▶ [Input data]:
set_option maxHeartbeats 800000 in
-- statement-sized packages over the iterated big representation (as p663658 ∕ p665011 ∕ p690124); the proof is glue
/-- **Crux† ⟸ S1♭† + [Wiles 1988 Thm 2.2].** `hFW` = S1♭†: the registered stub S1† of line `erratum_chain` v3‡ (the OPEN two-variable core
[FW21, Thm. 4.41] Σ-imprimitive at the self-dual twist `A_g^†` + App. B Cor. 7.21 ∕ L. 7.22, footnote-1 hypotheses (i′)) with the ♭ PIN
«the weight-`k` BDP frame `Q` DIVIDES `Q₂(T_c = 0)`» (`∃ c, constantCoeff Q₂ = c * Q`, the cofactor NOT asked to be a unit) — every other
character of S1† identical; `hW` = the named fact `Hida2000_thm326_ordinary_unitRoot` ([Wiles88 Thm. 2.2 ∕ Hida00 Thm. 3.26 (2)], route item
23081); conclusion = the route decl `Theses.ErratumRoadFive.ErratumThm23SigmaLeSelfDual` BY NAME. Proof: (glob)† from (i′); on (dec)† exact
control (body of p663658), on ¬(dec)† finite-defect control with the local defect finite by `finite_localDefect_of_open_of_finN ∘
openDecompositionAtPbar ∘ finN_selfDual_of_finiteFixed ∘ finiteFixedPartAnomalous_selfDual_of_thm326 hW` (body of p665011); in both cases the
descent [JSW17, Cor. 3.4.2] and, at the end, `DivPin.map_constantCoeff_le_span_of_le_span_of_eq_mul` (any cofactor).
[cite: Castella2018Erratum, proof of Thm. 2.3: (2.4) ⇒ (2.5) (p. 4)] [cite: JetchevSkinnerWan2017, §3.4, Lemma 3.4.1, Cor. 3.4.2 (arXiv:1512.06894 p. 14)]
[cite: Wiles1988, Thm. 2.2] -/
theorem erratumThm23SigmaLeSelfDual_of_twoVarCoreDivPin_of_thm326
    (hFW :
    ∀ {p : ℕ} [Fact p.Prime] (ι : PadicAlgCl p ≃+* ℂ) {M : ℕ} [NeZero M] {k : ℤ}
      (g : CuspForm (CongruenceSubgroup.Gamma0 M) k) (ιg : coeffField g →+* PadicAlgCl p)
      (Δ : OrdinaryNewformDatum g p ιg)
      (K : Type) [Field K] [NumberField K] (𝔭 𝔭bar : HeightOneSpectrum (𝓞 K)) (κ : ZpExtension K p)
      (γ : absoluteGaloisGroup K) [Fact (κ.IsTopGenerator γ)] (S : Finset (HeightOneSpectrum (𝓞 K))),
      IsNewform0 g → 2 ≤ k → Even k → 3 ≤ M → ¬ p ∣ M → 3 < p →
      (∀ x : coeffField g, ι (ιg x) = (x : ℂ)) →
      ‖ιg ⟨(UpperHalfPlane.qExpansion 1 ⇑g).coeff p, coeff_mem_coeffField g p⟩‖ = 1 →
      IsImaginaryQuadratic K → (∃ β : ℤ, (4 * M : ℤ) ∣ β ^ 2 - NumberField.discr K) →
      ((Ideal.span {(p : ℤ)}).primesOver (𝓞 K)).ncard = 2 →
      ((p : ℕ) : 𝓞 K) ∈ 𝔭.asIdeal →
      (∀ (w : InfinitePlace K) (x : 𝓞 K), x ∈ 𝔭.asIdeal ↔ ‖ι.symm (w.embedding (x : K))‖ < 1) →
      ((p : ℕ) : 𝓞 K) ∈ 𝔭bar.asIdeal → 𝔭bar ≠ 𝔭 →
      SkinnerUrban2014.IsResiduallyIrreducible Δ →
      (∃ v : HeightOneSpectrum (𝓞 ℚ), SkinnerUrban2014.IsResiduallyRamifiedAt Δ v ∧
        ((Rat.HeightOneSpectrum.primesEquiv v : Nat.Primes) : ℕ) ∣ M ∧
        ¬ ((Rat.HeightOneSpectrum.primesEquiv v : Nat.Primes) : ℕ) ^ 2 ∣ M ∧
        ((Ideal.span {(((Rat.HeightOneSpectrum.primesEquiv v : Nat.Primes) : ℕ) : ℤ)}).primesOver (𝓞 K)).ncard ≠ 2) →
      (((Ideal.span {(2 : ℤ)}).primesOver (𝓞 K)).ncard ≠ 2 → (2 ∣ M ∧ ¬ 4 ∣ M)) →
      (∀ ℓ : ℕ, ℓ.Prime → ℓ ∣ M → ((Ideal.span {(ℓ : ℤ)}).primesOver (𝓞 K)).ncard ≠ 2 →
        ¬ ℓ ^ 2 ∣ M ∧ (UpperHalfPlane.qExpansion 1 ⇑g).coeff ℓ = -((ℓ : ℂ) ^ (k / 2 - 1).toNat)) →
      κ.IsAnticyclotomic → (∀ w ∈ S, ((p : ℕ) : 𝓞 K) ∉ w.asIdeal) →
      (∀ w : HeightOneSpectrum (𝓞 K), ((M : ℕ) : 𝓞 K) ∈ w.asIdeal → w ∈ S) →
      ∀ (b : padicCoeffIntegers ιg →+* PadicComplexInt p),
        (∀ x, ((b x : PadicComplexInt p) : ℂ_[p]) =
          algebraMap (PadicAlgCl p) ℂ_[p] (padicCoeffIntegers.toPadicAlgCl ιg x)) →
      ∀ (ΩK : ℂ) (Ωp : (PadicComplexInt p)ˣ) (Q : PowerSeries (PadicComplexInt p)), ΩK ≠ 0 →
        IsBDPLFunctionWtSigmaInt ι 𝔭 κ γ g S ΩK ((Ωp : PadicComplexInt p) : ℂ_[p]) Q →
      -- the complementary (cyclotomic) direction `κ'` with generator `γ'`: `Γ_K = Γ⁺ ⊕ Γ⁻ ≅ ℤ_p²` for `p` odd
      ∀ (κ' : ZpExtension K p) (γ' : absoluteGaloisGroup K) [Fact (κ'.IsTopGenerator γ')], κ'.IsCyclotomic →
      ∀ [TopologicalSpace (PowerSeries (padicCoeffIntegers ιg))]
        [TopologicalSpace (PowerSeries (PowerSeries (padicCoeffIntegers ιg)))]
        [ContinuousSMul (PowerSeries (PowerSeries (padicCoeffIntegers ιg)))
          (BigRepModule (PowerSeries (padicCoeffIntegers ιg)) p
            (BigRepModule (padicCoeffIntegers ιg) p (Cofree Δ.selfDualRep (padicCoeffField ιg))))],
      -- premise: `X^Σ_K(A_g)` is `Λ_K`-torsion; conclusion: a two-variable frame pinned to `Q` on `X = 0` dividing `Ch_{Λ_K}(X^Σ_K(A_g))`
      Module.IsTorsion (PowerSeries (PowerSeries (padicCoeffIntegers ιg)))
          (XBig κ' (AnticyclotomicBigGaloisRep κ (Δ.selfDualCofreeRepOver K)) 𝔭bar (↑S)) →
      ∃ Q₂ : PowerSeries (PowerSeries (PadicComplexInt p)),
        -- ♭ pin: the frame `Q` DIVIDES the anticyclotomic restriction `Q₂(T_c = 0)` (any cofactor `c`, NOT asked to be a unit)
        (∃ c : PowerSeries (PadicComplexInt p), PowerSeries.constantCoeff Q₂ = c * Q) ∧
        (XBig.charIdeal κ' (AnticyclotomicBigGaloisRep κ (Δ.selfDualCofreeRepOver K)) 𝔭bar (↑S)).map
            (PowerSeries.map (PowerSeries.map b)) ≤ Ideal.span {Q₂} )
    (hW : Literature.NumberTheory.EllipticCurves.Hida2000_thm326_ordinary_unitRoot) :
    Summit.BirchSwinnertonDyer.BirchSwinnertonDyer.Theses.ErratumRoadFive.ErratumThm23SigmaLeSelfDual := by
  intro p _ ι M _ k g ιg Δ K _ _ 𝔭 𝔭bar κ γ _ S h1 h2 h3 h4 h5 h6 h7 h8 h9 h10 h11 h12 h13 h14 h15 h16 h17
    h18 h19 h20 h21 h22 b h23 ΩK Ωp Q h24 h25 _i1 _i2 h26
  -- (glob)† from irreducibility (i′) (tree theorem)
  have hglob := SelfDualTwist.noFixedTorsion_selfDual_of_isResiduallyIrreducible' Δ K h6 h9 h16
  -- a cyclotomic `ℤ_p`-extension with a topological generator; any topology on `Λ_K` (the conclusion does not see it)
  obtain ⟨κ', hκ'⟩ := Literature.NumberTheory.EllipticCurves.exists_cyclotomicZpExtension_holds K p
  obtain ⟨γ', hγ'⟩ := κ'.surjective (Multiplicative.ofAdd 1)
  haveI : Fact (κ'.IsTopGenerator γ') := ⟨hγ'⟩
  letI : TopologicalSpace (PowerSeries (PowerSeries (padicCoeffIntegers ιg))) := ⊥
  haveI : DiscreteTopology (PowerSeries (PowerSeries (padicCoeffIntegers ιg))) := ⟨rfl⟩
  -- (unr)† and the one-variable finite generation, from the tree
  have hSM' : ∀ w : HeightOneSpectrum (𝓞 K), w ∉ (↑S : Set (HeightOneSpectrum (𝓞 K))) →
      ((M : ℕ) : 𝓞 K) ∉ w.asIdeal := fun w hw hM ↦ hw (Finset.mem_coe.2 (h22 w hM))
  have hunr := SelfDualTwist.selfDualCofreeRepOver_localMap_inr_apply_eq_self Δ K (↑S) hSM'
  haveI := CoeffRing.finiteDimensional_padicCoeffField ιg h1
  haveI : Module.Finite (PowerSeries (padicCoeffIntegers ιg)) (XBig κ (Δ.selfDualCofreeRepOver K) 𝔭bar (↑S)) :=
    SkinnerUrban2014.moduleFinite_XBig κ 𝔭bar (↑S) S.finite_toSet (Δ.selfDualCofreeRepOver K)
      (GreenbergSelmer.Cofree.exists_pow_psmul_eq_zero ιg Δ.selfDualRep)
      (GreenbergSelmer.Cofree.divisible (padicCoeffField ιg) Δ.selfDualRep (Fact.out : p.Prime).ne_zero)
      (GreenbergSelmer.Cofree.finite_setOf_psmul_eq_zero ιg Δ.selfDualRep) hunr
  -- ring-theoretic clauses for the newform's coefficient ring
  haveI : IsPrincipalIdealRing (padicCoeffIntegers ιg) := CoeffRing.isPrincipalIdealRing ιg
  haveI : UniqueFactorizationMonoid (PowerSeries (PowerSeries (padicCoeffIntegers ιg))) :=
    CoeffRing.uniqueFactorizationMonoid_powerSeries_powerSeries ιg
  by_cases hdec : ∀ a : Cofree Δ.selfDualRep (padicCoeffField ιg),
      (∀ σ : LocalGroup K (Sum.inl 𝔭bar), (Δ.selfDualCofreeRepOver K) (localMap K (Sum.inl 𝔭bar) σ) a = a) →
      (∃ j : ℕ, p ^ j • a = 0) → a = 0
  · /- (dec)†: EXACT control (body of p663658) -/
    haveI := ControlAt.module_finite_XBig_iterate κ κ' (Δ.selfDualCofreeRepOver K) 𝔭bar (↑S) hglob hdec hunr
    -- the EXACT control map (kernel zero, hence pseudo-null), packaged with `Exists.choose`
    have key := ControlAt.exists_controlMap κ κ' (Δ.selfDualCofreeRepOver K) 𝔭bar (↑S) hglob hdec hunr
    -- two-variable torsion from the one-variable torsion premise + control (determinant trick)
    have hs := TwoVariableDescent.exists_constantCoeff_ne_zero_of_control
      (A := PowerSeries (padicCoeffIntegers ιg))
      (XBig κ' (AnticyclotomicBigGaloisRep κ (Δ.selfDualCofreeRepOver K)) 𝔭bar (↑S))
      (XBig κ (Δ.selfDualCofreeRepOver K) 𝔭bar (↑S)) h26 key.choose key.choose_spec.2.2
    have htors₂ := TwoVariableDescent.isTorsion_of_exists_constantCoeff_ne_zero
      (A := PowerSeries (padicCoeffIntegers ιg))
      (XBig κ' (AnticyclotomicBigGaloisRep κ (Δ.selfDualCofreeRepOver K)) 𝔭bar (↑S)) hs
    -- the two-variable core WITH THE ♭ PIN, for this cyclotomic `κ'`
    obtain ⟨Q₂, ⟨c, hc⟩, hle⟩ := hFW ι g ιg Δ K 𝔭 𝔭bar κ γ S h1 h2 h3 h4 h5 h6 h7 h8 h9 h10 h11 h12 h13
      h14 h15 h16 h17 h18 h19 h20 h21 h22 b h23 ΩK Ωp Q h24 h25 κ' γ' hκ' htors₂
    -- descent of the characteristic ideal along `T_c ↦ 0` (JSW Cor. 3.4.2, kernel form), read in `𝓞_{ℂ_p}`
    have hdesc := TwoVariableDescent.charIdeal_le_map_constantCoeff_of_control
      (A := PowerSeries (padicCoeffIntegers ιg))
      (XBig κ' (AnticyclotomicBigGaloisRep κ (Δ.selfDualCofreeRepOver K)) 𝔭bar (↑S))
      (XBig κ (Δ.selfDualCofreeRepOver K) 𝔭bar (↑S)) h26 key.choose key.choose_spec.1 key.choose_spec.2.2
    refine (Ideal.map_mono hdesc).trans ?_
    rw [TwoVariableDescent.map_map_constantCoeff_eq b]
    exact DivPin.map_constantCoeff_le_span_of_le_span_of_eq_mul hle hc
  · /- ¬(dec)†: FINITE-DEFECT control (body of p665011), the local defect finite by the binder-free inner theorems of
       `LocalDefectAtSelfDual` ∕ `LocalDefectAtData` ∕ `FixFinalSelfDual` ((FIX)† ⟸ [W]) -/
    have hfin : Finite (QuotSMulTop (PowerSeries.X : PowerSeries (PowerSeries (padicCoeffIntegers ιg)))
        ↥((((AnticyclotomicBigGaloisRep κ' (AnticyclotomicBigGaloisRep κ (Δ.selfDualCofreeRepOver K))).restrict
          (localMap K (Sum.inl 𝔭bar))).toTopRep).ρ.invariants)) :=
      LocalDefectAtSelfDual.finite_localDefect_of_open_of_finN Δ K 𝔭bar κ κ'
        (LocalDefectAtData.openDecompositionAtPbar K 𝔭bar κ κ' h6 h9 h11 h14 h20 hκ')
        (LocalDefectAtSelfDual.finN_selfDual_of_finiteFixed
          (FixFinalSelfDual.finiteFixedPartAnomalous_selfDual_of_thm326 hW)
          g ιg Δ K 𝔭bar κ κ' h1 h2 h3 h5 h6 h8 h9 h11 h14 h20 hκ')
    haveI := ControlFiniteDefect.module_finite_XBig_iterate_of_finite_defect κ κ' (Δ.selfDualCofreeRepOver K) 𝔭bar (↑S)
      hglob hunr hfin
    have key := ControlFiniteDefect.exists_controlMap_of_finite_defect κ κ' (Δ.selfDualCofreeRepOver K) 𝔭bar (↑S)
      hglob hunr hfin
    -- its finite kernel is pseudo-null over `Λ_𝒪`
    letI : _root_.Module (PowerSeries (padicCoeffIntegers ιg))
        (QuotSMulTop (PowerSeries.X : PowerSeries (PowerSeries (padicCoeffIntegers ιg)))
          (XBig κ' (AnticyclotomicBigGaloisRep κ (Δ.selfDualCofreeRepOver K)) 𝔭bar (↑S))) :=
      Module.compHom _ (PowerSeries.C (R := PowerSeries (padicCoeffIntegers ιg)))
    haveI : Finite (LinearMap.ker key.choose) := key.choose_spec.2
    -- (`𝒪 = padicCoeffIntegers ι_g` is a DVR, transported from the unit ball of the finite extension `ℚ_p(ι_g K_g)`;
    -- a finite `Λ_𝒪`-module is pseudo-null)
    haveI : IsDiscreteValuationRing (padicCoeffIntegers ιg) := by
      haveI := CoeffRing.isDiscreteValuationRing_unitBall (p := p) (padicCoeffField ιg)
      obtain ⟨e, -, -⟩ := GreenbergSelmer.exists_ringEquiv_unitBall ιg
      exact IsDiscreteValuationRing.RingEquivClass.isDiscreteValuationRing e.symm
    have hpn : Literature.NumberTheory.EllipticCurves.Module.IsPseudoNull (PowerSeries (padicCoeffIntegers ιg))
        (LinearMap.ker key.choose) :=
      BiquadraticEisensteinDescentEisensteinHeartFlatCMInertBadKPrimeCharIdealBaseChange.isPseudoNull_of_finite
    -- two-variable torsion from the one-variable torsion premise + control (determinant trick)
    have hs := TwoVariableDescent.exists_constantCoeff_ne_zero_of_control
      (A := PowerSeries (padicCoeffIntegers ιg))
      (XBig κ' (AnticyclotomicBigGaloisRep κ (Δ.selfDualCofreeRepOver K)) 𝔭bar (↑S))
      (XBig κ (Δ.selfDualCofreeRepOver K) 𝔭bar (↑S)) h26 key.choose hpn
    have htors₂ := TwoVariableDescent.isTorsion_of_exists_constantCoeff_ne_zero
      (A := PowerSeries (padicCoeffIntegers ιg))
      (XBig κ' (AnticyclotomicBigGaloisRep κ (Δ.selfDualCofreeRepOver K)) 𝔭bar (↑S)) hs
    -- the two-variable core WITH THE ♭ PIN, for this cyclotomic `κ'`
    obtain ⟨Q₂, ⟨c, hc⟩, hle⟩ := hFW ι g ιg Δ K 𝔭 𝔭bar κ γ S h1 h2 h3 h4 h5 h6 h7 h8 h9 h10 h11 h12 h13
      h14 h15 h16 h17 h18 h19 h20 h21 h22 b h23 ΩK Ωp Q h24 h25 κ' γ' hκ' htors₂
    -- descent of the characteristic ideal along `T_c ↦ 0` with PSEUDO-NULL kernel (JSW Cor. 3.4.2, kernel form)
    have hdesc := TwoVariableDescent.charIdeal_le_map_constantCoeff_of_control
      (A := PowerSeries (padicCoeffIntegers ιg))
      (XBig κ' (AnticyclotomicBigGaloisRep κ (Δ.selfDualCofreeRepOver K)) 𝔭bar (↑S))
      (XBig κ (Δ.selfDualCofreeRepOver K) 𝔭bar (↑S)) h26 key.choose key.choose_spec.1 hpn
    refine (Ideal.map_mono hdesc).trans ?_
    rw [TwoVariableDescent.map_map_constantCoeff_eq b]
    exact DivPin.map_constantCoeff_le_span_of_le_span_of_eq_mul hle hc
==
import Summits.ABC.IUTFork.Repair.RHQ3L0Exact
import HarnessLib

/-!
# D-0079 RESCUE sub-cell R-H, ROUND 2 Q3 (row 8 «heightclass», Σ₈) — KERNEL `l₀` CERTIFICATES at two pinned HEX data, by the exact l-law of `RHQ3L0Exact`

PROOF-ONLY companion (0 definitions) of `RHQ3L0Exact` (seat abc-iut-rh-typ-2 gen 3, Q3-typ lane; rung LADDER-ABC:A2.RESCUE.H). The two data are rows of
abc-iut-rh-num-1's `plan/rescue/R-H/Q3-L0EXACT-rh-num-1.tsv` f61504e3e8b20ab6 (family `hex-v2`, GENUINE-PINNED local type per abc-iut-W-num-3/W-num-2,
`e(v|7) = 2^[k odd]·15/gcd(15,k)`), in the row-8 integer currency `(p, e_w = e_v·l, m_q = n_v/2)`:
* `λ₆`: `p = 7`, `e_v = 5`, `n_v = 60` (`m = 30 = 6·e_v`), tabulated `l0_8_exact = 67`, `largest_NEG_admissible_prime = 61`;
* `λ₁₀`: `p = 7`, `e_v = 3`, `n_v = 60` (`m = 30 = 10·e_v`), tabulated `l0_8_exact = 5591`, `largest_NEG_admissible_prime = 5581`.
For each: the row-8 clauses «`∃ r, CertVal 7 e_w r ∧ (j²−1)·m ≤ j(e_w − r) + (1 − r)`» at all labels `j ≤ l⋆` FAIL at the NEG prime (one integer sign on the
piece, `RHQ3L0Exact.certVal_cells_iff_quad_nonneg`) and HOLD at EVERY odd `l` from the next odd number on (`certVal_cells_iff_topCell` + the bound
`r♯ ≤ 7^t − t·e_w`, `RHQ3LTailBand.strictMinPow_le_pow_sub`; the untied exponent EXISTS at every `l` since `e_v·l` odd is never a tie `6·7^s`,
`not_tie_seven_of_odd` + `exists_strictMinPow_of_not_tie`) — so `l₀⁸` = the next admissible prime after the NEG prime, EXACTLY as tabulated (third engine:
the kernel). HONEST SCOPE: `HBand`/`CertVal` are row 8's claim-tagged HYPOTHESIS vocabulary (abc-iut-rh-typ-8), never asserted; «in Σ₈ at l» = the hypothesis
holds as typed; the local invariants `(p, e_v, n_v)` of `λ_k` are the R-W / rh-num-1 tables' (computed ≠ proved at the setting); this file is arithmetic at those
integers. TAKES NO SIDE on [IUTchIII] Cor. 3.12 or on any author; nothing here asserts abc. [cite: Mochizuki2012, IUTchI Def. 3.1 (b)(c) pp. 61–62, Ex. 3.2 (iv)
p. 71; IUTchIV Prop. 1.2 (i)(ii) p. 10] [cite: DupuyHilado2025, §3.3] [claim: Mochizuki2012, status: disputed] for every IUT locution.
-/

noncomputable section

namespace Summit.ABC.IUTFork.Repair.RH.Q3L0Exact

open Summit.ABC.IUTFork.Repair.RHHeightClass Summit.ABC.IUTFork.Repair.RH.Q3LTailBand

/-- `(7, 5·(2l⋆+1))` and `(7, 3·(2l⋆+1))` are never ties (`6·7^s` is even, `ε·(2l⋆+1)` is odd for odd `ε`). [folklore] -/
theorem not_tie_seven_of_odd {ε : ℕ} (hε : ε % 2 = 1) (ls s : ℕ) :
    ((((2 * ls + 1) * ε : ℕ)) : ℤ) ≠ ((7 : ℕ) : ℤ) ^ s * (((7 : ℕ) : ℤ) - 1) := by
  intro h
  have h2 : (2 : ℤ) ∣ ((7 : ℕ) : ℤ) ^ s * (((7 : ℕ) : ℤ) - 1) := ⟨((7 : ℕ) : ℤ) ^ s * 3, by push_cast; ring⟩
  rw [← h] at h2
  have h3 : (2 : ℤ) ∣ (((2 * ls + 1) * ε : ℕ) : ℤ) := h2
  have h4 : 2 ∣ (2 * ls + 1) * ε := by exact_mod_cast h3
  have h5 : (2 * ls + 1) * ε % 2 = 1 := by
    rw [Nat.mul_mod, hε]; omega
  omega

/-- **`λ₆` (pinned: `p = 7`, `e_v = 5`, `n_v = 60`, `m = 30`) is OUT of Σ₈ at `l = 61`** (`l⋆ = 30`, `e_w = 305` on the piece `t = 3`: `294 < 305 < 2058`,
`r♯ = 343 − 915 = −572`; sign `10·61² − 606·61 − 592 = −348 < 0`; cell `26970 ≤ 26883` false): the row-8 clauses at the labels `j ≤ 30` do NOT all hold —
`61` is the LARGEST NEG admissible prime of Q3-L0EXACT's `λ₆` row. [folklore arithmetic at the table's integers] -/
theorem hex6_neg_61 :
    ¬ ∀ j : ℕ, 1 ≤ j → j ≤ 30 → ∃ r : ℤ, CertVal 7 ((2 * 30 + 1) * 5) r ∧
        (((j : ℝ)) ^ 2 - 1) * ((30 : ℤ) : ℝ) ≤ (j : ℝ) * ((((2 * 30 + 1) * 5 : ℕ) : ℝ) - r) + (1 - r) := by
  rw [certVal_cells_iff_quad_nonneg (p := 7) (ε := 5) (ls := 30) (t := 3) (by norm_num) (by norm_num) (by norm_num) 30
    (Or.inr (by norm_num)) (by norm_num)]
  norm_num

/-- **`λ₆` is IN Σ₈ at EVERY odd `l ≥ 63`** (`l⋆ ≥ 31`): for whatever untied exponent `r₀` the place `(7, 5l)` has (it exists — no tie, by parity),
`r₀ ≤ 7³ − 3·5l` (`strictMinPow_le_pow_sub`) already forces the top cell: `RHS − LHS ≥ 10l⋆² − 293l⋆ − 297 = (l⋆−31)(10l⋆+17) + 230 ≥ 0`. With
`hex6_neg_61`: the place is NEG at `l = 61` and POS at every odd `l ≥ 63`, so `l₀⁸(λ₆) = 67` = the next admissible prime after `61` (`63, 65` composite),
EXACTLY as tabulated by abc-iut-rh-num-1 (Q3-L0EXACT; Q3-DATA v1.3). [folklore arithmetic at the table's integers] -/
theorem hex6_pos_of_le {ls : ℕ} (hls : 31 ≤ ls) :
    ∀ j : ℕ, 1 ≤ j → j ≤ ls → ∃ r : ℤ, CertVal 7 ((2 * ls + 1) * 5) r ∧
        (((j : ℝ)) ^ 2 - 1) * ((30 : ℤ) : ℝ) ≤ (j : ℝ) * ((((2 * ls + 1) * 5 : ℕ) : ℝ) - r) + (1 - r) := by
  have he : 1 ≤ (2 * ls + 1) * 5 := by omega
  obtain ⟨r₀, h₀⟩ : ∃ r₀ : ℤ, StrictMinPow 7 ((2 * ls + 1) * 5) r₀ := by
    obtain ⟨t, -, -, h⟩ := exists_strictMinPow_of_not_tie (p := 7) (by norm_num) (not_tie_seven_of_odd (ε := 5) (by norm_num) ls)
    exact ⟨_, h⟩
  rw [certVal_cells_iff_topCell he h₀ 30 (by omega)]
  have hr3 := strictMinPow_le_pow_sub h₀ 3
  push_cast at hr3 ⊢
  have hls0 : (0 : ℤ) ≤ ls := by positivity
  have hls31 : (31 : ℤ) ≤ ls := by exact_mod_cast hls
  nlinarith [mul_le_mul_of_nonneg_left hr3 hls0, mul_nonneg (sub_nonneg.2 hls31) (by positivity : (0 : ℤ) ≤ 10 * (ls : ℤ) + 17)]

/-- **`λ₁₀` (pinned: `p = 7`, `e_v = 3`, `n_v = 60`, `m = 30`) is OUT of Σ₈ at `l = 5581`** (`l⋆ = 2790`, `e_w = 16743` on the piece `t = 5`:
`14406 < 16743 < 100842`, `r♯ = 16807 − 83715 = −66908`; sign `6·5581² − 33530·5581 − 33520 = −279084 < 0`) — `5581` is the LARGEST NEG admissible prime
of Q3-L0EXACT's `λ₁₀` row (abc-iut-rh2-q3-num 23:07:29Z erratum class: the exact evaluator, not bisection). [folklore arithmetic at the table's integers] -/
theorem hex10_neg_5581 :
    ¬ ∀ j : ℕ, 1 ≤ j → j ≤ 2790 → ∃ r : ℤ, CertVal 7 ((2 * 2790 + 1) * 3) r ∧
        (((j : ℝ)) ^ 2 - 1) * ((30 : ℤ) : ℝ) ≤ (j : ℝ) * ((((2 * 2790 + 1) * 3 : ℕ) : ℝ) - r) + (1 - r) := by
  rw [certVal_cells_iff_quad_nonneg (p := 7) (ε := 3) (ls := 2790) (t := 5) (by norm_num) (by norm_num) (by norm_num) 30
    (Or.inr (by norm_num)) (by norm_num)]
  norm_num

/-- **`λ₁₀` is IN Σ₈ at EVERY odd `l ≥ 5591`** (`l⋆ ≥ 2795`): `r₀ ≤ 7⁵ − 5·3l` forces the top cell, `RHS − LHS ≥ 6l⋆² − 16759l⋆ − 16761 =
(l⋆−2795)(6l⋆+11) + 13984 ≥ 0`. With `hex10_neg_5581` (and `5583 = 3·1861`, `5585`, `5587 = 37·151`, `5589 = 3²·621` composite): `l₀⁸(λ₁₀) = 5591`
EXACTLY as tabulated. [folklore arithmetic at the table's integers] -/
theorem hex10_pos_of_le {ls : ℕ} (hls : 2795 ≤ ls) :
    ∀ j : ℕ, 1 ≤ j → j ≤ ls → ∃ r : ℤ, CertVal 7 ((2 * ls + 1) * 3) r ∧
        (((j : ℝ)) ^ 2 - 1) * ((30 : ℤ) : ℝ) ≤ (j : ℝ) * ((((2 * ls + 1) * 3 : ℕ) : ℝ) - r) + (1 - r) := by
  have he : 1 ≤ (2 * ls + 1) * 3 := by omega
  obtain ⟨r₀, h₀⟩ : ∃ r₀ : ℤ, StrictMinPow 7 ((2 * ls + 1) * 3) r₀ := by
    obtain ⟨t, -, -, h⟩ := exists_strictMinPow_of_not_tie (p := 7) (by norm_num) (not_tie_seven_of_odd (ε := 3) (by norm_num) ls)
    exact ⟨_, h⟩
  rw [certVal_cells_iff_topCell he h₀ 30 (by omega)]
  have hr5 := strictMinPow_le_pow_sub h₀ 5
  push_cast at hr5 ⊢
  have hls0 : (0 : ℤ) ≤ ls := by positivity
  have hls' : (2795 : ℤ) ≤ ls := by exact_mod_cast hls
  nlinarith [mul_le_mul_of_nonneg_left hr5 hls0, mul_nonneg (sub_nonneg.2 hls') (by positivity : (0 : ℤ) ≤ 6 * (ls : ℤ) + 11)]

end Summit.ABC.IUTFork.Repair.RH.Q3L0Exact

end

▶ [Assignment]:
Within the material above, extract exactly the lines that start at the line containing "SkinnerUrban2014.IsResiduallyIrreducible Δ →" and stop after the line containing "(BigRepModule (padicCoeffIntegers ιg)", and only those.

▶ [Your response]:
      SkinnerUrban2014.IsResiduallyIrreducible Δ →
      (∃ v : HeightOneSpectrum (𝓞 ℚ), SkinnerUrban2014.IsResiduallyRamifiedAt Δ v ∧
        ((Rat.HeightOneSpectrum.primesEquiv v : Nat.Primes) : ℕ) ∣ M ∧
        ¬ ((Rat.HeightOneSpectrum.primesEquiv v : Nat.Primes) : ℕ) ^ 2 ∣ M ∧
        ((Ideal.span {(((Rat.HeightOneSpectrum.primesEquiv v : Nat.Primes) : ℕ) : ℤ)}).primesOver (𝓞 K)).ncard ≠ 2) →
      (((Ideal.span {(2 : ℤ)}).primesOver (𝓞 K)).ncard ≠ 2 → (2 ∣ M ∧ ¬ 4 ∣ M)) →
      (∀ ℓ : ℕ, ℓ.Prime → ℓ ∣ M → ((Ideal.span {(ℓ : ℤ)}).primesOver (𝓞 K)).ncard ≠ 2 →
        ¬ ℓ ^ 2 ∣ M ∧ (UpperHalfPlane.qExpansion 1 ⇑g).coeff ℓ = -((ℓ : ℂ) ^ (k / 2 - 1).toNat)) →
      κ.IsAnticyclotomic → (∀ w ∈ S, ((p : ℕ) : 𝓞 K) ∉ w.asIdeal) →
      (∀ w : HeightOneSpectrum (𝓞 K), ((M : ℕ) : 𝓞 K) ∈ w.asIdeal → w ∈ S) →
      ∀ (b : padicCoeffIntegers ιg →+* PadicComplexInt p),
        (∀ x, ((b x : PadicComplexInt p) : ℂ_[p]) =
          algebraMap (PadicAlgCl p) ℂ_[p] (padicCoeffIntegers.toPadicAlgCl ιg x)) →
      ∀ (ΩK : ℂ) (Ωp : (PadicComplexInt p)ˣ) (Q : PowerSeries (PadicComplexInt p)), ΩK ≠ 0 →
        IsBDPLFunctionWtSigmaInt ι 𝔭 κ γ g S ΩK ((Ωp : PadicComplexInt p) : ℂ_[p]) Q →
      -- the complementary (cyclotomic) direction `κ'` with generator `γ'`: `Γ_K = Γ⁺ ⊕ Γ⁻ ≅ ℤ_p²` for `p` odd
      ∀ (κ' : ZpExtension K p) (γ' : absoluteGaloisGroup K) [Fact (κ'.IsTopGenerator γ')], κ'.IsCyclotomic →
      ∀ [TopologicalSpace (PowerSeries (padicCoeffIntegers ιg))]
        [TopologicalSpace (PowerSeries (PowerSeries (padicCoeffIntegers ιg)))]
        [ContinuousSMul (PowerSeries (PowerSeries (padicCoeffIntegers ιg)))
          (BigRepModule (PowerSeries (padicCoeffIntegers ιg)) p
            (BigRepModule (padicCoeffIntegers ιg) p (Cofree Δ.selfDualRep (padicCoeffField ιg))))],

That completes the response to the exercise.